Typical Intel Xeon processor MP-based servers available today are four- to 32-way systems, with processors running at 2.8 GHz, along with 2MB of third-level cache. Performance estimates of these systems are good or better than equivalent four-processor systems based on PowerPC or SPARC processors. Research also indicates that the jump from DP and MP offers good scalability from two to four processors. A four-processor MP system will perform 70-90% more than a two-processor system on the same workload.
Cost of Operations in Linux Clusters
Managing Many Servers at the Same Operational Cost as a Single Server
The common rule of thumb in information technology (IT) has always been that more servers equates to more management and operational expense. Moreover, technologies like
clustering have been perceived as complex and difficult to configure and maintain, thus resulting in additional costs because of the higher chance of operator error and the need to hire highly skilled IT administrators to manage these systems. However, these rules of thumb and observations are based on the old traditional UNIX high availability (HA) software
offerings. Many of these offering, such as SteelEye Lifekeeper and Veritas Cluster Server, exist on Linux, too, but cannot deliver the benefits of a solution like PolyServe Matrix Server that are needed to support high node count production deployments of mission-critical applications, such as Oracle9i RAC.
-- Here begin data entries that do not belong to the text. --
import Summits.ABC.IUTFork.Cor312PinnedRegions
import Summits.ABC.IUTFork.Cor312ColumnTransport
import Summits.ABC.IUTFork.Cor312QTwist
import HarnessLib

/-!
# [IUTchIII] Cor. 3.12 — the PINNED reading (PR-1) under the C-transports: what moves, what is
pinned, and the ONE cross-column identification its étale coricity consumes

Record-only file (D-0012) of the abc-iut cell (D-0067 Cor. 3.12 strategy TEAM C «étale-picture /
multiradiality», seat abc-iut-c312-13, row C-13 of `HOME/plan/C312-TEAMS.md`); TAKES NO SIDE;
proof-only. PR-1 (director-abc 01:56:18Z; w5-d230 `Cor312PinnedRegions` p417551, w5-d155
`Cor312PinnedRegionsQSide` p417444, audited SOUND by PR-3 02:26:30Z) pins the two glue fields of the
frozen `Cor312.Setting` to Kummer data through one ⟨(Ind1) ∪ (Ind2)⟩-equivariant region-forming
operator `ρ`: `ThetaPinned` (every `thetaRegion m` = `ρ` of the column's Kummer image `frobΨ m`) and
`QPinned` (`qRegion` = `ρ qK` for the uninterpreted q-side Kummer datum `qK`). THIS file computes the
pinned reading under the re-choices the frozen types leave open (rows C-1/C-3/C-7), continuing the
C-11 analysis one level deeper:

* Θ-GLUE TWIST (§1): the twisted setting is pinned by the SAME `ρ` to the `starAut Φ₀`-TRANSPORTED
  Kummer data (`thetaPinned_twistGlue_map` — the reading's own equivariance clause (hρ) is exactly
  what makes the pair (glue, Kummer datum) move together); the NAIVE pin to the untransported
  `frobΨ` survives iff the `ρ`-output is `Φ₀`-fixed (`thetaPinned_twistGlue_iff_fixed`, C-11's
  pattern); the q-pin ignores the Θ-twist (`qPinned_twistGlue_iff`).
* (Ind3) RE-INDEX (§2): the PER-`m` pin is the first object in this lane SENSITIVE to the (Ind3)
  `m`-labelling — the re-indexed setting is pinned to the RE-INDEXED Kummer family `frobΨ ∘ e`
  (`thetaPinned_reindexGlue_map`); the `⋃ₘ`-level consequences (`thetaRegion3_eq_of_thetaPinned`'s
  coric collapse, `GapA″`'s conclusion, the Statement) remain reindex-invariant (rows C-1/C-9).
* ÉTALE COLUMN TRANSPORT (§3) — THE ISOLATION THIS FILE EXISTS FOR: the recolumned setting is
  `PinnedRegions` for the `starAut Φ`-moved q-datum PROVIDED one identification holds —
  **`starAut Φ '' (S.col P.n).frobΨ m = (S.col n').frobΨ m`** (hypothesis `hfrob` of
  `thetaPinned_recolumn_of_frobCompat` / `pinnedRegions_recolumn_of_frobCompat`): the
  identification of copies BETWEEN COLUMNS' KUMMER IMAGES. The q-pin transports covariantly with NO
  condition (`qPinned_recolumn_map`). So the étale coricity of the pinned gap consumes EXACTLY this
  cross-column Kummer identification (Thm. 3.11 (ii)'s log-Kummer content ACROSS columns, p. 154–156)
  — the row C-2 charter question «which identification of copies does the step use», answered for
  PR-1's reading. Nothing in the frozen vocabulary supplies `hfrob`; stating it as the explicit cost
  is the point, not a defect.
* q-GLUE TWIST (§4): mirrors of §1 for the q-pin (`qPinned_qTwistGlue_map` /
  `qPinned_qTwistGlue_iff_fixed`); the Θ-pin ignores the q-twist (`thetaPinned_qTwistGlue_iff`).

Consumes (read-only): PR-1's predicates, rows C-1 (`twistGlue`/`reindexGlue`), C-3 (`recolumn`),
C-7 (`qTwistGlue`). No new definitions, no `Prop` facts, FACT-LIST untouched; equivariance
hypotheses are taken in PR-1's own `Subgroup.closure (Ind1Family ∪ Ind2Family)` form. Deliberately
NOT here: any claim that the pins hold or fail for an instantiated setting (PR-2's lane); any
assertion of `hfrob`. Nothing here asserts Cor. 3.12. [claim: Mochizuki2012, status: disputed] for
the quoted clauses; proofs are [folklore] bookkeeping over the pins' own clauses.
-/

noncomputable section

namespace Summit.ABC.IUTFork.Cor312Vol

open Thm311 Cor312 Literature.IUT.LogThetaLattice

variable {T : ThetaIndex} (S : LatticeSituation T) (P : Cor312.Setting S.toSituation)
  (ρ : (∀ v : T.V, v ∈ T.Vbad → Set (S.L.StarPacket v)) →
    ∀ (j : T.Label) (vQ : T.VQ), Set (S.L.Packet j vQ))
  (qK : ∀ v : T.V, v ∈ T.Vbad → Set (S.L.StarPacket v))

/-! ## 1. The Θ-glue twist: the pin moves WITH the Kummer datum, by the reading's own equivariance -/

section ThetaTwist
variable (Φ₀ : S.toSituation.L.PacketAut)

/-- **The twisted setting is pinned to the TRANSPORTED Kummer data**: the (hρ) clause of
`ThetaPinned` is exactly the statement that the pair (glue, Kummer datum) moves together under the
(Ind1)(Ind2) re-choice. [folklore] -/
theorem thetaPinned_twistGlue_map
    (hΦ₀ : Φ₀ ∈ Subgroup.closure (S.L.Ind1Family ∪ S.L.Ind2Family))
    (hΘ : ThetaPinned S P ρ) (m : ℤ) (j : T.Label) (vQ : T.VQ) :
    (P.twistGlue Φ₀).thetaRegion m j vQ =
      ρ (fun v hv => S.L.starAut Φ₀ v '' (S.col P.n).frobΨ m v hv) j vQ := by
  rw [P.twistGlue_thetaRegion Φ₀ m j vQ, hΘ.2 m j vQ,
    ← hΘ.1 Φ₀ hΦ₀ ((S.col P.n).frobΨ m) j vQ]

/-- **The NAIVE pin does not survive a bare Θ-glue twist**: given `ThetaPinned` at `P`, the twisted
setting carries the pin to the UNTRANSPORTED `frobΨ` iff the `ρ`-output is fixed by the twist —
the C-11 pattern (`computedBy_twistGlue_iff_fixed`) at the pinned level. [folklore] -/
theorem thetaPinned_twistGlue_iff_fixed
    (hΦ₀ : Φ₀ ∈ Subgroup.closure (S.L.Ind1Family ∪ S.L.Ind2Family))
    (hΘ : ThetaPinned S P ρ) :
    (∀ (m : ℤ) (j : T.Label) (vQ : T.VQ),
        (P.twistGlue Φ₀).thetaRegion m j vQ = ρ ((S.col P.n).frobΨ m) j vQ) ↔
      ∀ (m : ℤ) (j : T.Label) (vQ : T.VQ),
        ρ (fun v hv => S.L.starAut Φ₀ v '' (S.col P.n).frobΨ m v hv) j vQ =
          ρ ((S.col P.n).frobΨ m) j vQ := by
  refine forall_congr' fun m => forall_congr' fun j => forall_congr' fun vQ => ?_
  rw [thetaPinned_twistGlue_map S P ρ Φ₀ hΦ₀ hΘ m j vQ]

/-- The q-pin ignores the Θ-glue twist (the q-side never reads the Θ-glue). [folklore] -/
theorem qPinned_twistGlue_iff : QPinned S (P.twistGlue Φ₀) ρ qK ↔ QPinned S P ρ qK :=
  Iff.rfl

end ThetaTwist

/-! ## 2. The (Ind3) re-index: the PER-`m` pin tracks the `m`-labelling -/

section Reindex
variable (e : ℤ ≃ ℤ)

/-- **The per-`m` pin is (Ind3)-`m`-SENSITIVE** — the first object in this lane that is: the
re-indexed setting is pinned (by the same `ρ`) to the RE-INDEXED Kummer family `m ↦ frobΨ (e m)`.
Everything at the `⋃ₘ` level (the coric collapse `thetaRegion3_eq_of_thetaPinned`, `GapA″`'s
conclusion, the Statement — rows C-1/C-9) remains reindex-invariant; only the labelling of the pin
moves. [folklore] -/
theorem thetaPinned_reindexGlue_map (hΘ : ThetaPinned S P ρ) (m : ℤ) (j : T.Label) (vQ : T.VQ) :
    (P.reindexGlue e).thetaRegion m j vQ = ρ ((S.col P.n).frobΨ (e m)) j vQ := by
  rw [P.reindexGlue_thetaRegion e m j vQ, hΘ.2 (e m) j vQ]

/-- The q-pin absorbs the (Ind3) re-index (definitional). [folklore] -/
theorem qPinned_reindexGlue_iff : QPinned S (P.reindexGlue e) ρ qK ↔ QPinned S P ρ qK :=
  Iff.rfl

end Reindex

/-! ## 3. The étale column transport: coricity of the pins modulo ONE cross-column identification -/

section Recolumn
variable (n' : ℤ) (Φ : S.toSituation.L.PacketAut)
  (hD : S.toSituation.D n' = (S.toSituation.D P.n).map Φ)

/-- **The Θ-pin is CORIC along the étale transport MODULO the cross-column Kummer identification**
`hfrob : starAut Φ '' (S.col P.n).frobΨ m = (S.col n').frobΨ m` — the identification of copies
between the columns' Kummer images (Thm. 3.11 (ii)'s log-Kummer content across columns). With it,
the recolumned setting is `ThetaPinned` by the SAME `ρ` on its OWN column's data; without it, only
the covariant form (transported datum) holds, as in §1. The frozen vocabulary supplies no `hfrob`;
its explicit appearance here is the isolation, not a defect. [folklore] -/
theorem thetaPinned_recolumn_of_frobCompat
    (hΦ : Φ ∈ Subgroup.closure (S.L.Ind1Family ∪ S.L.Ind2Family))
    (hΘ : ThetaPinned S P ρ)
    (hfrob : ∀ (m : ℤ) (v : T.V) (hv : v ∈ T.Vbad),
      S.L.starAut Φ v '' (S.col P.n).frobΨ m v hv = (S.col n').frobΨ m v hv) :
    ThetaPinned S (P.recolumn n' Φ hD) ρ := by
  refine ⟨hΘ.1, fun m j vQ => ?_⟩
  have hdat : (fun v hv => S.L.starAut Φ v '' (S.col P.n).frobΨ m v hv) =
      (S.col n').frobΨ m := by
    funext v
    funext hv
    exact hfrob m v hv
  show (P.recolumn n' Φ hD).thetaRegion m j vQ = ρ ((S.col n').frobΨ m) j vQ
  rw [P.recolumn_thetaRegion n' Φ hD m j vQ, hΘ.2 m j vQ,
    ← hΘ.1 Φ hΦ ((S.col P.n).frobΨ m) j vQ, hdat]

/-- **The q-pin transports covariantly along the étale transport with NO condition**: the recolumned
q-region is `ρ` of the `starAut Φ`-moved q-datum — the uninterpreted `qK` simply moves with the
glue. [folklore] -/
theorem qPinned_recolumn_map
    (hΦ : Φ ∈ Subgroup.closure (S.L.Ind1Family ∪ S.L.Ind2Family))
    (hρ : ∀ Φ' ∈ Subgroup.closure (S.L.Ind1Family ∪ S.L.Ind2Family),
      ∀ (Ψ : ∀ v : T.V, v ∈ T.Vbad → Set (S.L.StarPacket v)) (j : T.Label) (vQ : T.VQ),
        ρ (fun v hv => S.L.starAut Φ' v '' Ψ v hv) j vQ = Φ' j vQ '' ρ Ψ j vQ)
    (hq : QPinned S P ρ qK) :
    QPinned S (P.recolumn n' Φ hD) ρ (fun v hv => S.L.starAut Φ v '' qK v hv) := by
  intro j vQ
  show (P.recolumn n' Φ hD).qRegion j vQ = ρ (fun v hv => S.L.starAut Φ v '' qK v hv) j vQ
  rw [P.recolumn_qRegion n' Φ hD j vQ, hq j vQ, ← hρ Φ hΦ qK j vQ]

/-- **`PinnedRegions` along the étale transport**: the pair transports — the Θ-pin re-lands on the
new column's own Kummer data modulo `hfrob`, the q-datum moves covariantly free. The étale coricity
of PR-1's reading consumes EXACTLY the cross-column identification `hfrob`, and nothing else beyond
the reading's own (hρ). [folklore] -/
theorem pinnedRegions_recolumn_of_frobCompat
    (hΦ : Φ ∈ Subgroup.closure (S.L.Ind1Family ∪ S.L.Ind2Family))
    (hpin : PinnedRegions S P ρ qK)
    (hfrob : ∀ (m : ℤ) (v : T.V) (hv : v ∈ T.Vbad),
      S.L.starAut Φ v '' (S.col P.n).frobΨ m v hv = (S.col n').frobΨ m v hv) :
    PinnedRegions S (P.recolumn n' Φ hD) ρ (fun v hv => S.L.starAut Φ v '' qK v hv) :=
  ⟨thetaPinned_recolumn_of_frobCompat S P ρ n' Φ hD hΦ hpin.1 hfrob,
    qPinned_recolumn_map S P ρ qK n' Φ hD hΦ hpin.1.1 hpin.2⟩

end Recolumn

/-! ## 4. The q-glue twist: mirror of §1 for the q-pin -/

section QTwist
variable (Φ₀ : S.toSituation.L.PacketAut)
  (hmem : ∀ (j : T.Label) (vQ : T.VQ),
    Φ₀ j vQ '' P.qRegionOf (qPilotObject P.qData) j vQ ∈ (P.frame j vQ).Hul)
  (hfin : ∀ j : T.Label, (Function.support fun vQ =>
    (S.toSituation.D P.n).logvol j vQ (Φ₀ j vQ '' P.qRegionOf (qPilotObject P.qData) j vQ)).Finite)

/-- The q-twisted setting is q-pinned (by the same `ρ`) to the `starAut Φ₀`-moved q-datum
(covariant form, via (hρ)). [folklore] -/
theorem qPinned_qTwistGlue_map
    (hΦ₀ : Φ₀ ∈ Subgroup.closure (S.L.Ind1Family ∪ S.L.Ind2Family))
    (hρ : ∀ Φ' ∈ Subgroup.closure (S.L.Ind1Family ∪ S.L.Ind2Family),
      ∀ (Ψ : ∀ v : T.V, v ∈ T.Vbad → Set (S.L.StarPacket v)) (j : T.Label) (vQ : T.VQ),
        ρ (fun v hv => S.L.starAut Φ' v '' Ψ v hv) j vQ = Φ' j vQ '' ρ Ψ j vQ)
    (hq : QPinned S P ρ qK) :
    QPinned S (P.qTwistGlue Φ₀ hmem hfin) ρ (fun v hv => S.L.starAut Φ₀ v '' qK v hv) := by
  intro j vQ
  show (P.qTwistGlue Φ₀ hmem hfin).qRegion j vQ =
    ρ (fun v hv => S.L.starAut Φ₀ v '' qK v hv) j vQ
  rw [P.qTwistGlue_qRegion Φ₀ hmem hfin j vQ, hq j vQ, ← hρ Φ₀ hΦ₀ qK j vQ]

/-- **The NAIVE q-pin does not survive a bare q-glue twist**: given `QPinned` at `P` and (hρ), the
q-twisted setting is pinned to the UNTRANSPORTED `qK` iff the `ρ`-output at `qK` is fixed by the
twist — mirror of `thetaPinned_twistGlue_iff_fixed`; the reading pins the q-glue to its datum beyond
the declared indeterminacy. [folklore] -/
theorem qPinned_qTwistGlue_iff_fixed
    (hΦ₀ : Φ₀ ∈ Subgroup.closure (S.L.Ind1Family ∪ S.L.Ind2Family))
    (hρ : ∀ Φ' ∈ Subgroup.closure (S.L.Ind1Family ∪ S.L.Ind2Family),
      ∀ (Ψ : ∀ v : T.V, v ∈ T.Vbad → Set (S.L.StarPacket v)) (j : T.Label) (vQ : T.VQ),
        ρ (fun v hv => S.L.starAut Φ' v '' Ψ v hv) j vQ = Φ' j vQ '' ρ Ψ j vQ)
    (hq : QPinned S P ρ qK) :
    QPinned S (P.qTwistGlue Φ₀ hmem hfin) ρ qK ↔
      ∀ (j : T.Label) (vQ : T.VQ),
        ρ (fun v hv => S.L.starAut Φ₀ v '' qK v hv) j vQ = ρ qK j vQ := by
  unfold QPinned
  refine forall_congr' fun j => forall_congr' fun vQ => ?_
  rw [qPinned_qTwistGlue_map S P ρ qK Φ₀ hmem hfin hΦ₀ hρ hq j vQ]

/-- The Θ-pin ignores the q-glue twist (the Θ-side never reads the q-glue). [folklore] -/
theorem thetaPinned_qTwistGlue_iff :
    ThetaPinned S (P.qTwistGlue Φ₀ hmem hfin) ρ ↔ ThetaPinned S P ρ :=
  Iff.rfl

end QTwist

end Summit.ABC.IUTFork.Cor312Vol

end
PolyServe Matrix Server significantly reduces the operational cost of managing a cluster of servers because it provides a “single system image” (SSI) across the cluster and provides the administrator with tools to manage the servers, SAN fabric and storage as a single coherent entity. SSI is absolutely pivotal in reducing the operational expense of cluster computing. SSI means that all servers share the same binaries, data and configuration information. Most of an administrator’s time is spent ensuring that these pieces of data are synchronized across the cluster (e.g. installing applications and OSes across all nodes in the cluster, applying patches to applications and the OS across the cluster, changing configuration settings across all nodes in the cluster, backing up data for each of the disparate systems). Without SSI, an administrator must perform all these operations on each individual machine (e.g., Oracle9i RAC has over 100,000 files that would need to be installed and updated on each node in the cluster). Therefore, as the size of the cluster increases, the complexity, repetition and likelihood of an operator error greatly increase.
Moreover, a SSI allows an administrator to patch, update and install once without the need to apply the same operation to the entire cluster. All nodes automatically gain access to the update and are synchronized. To quote Bill Ubelacker, director of system services at the Burlington Coat Factory, “PolyServe makes the whole cluster function as one coherent whole.”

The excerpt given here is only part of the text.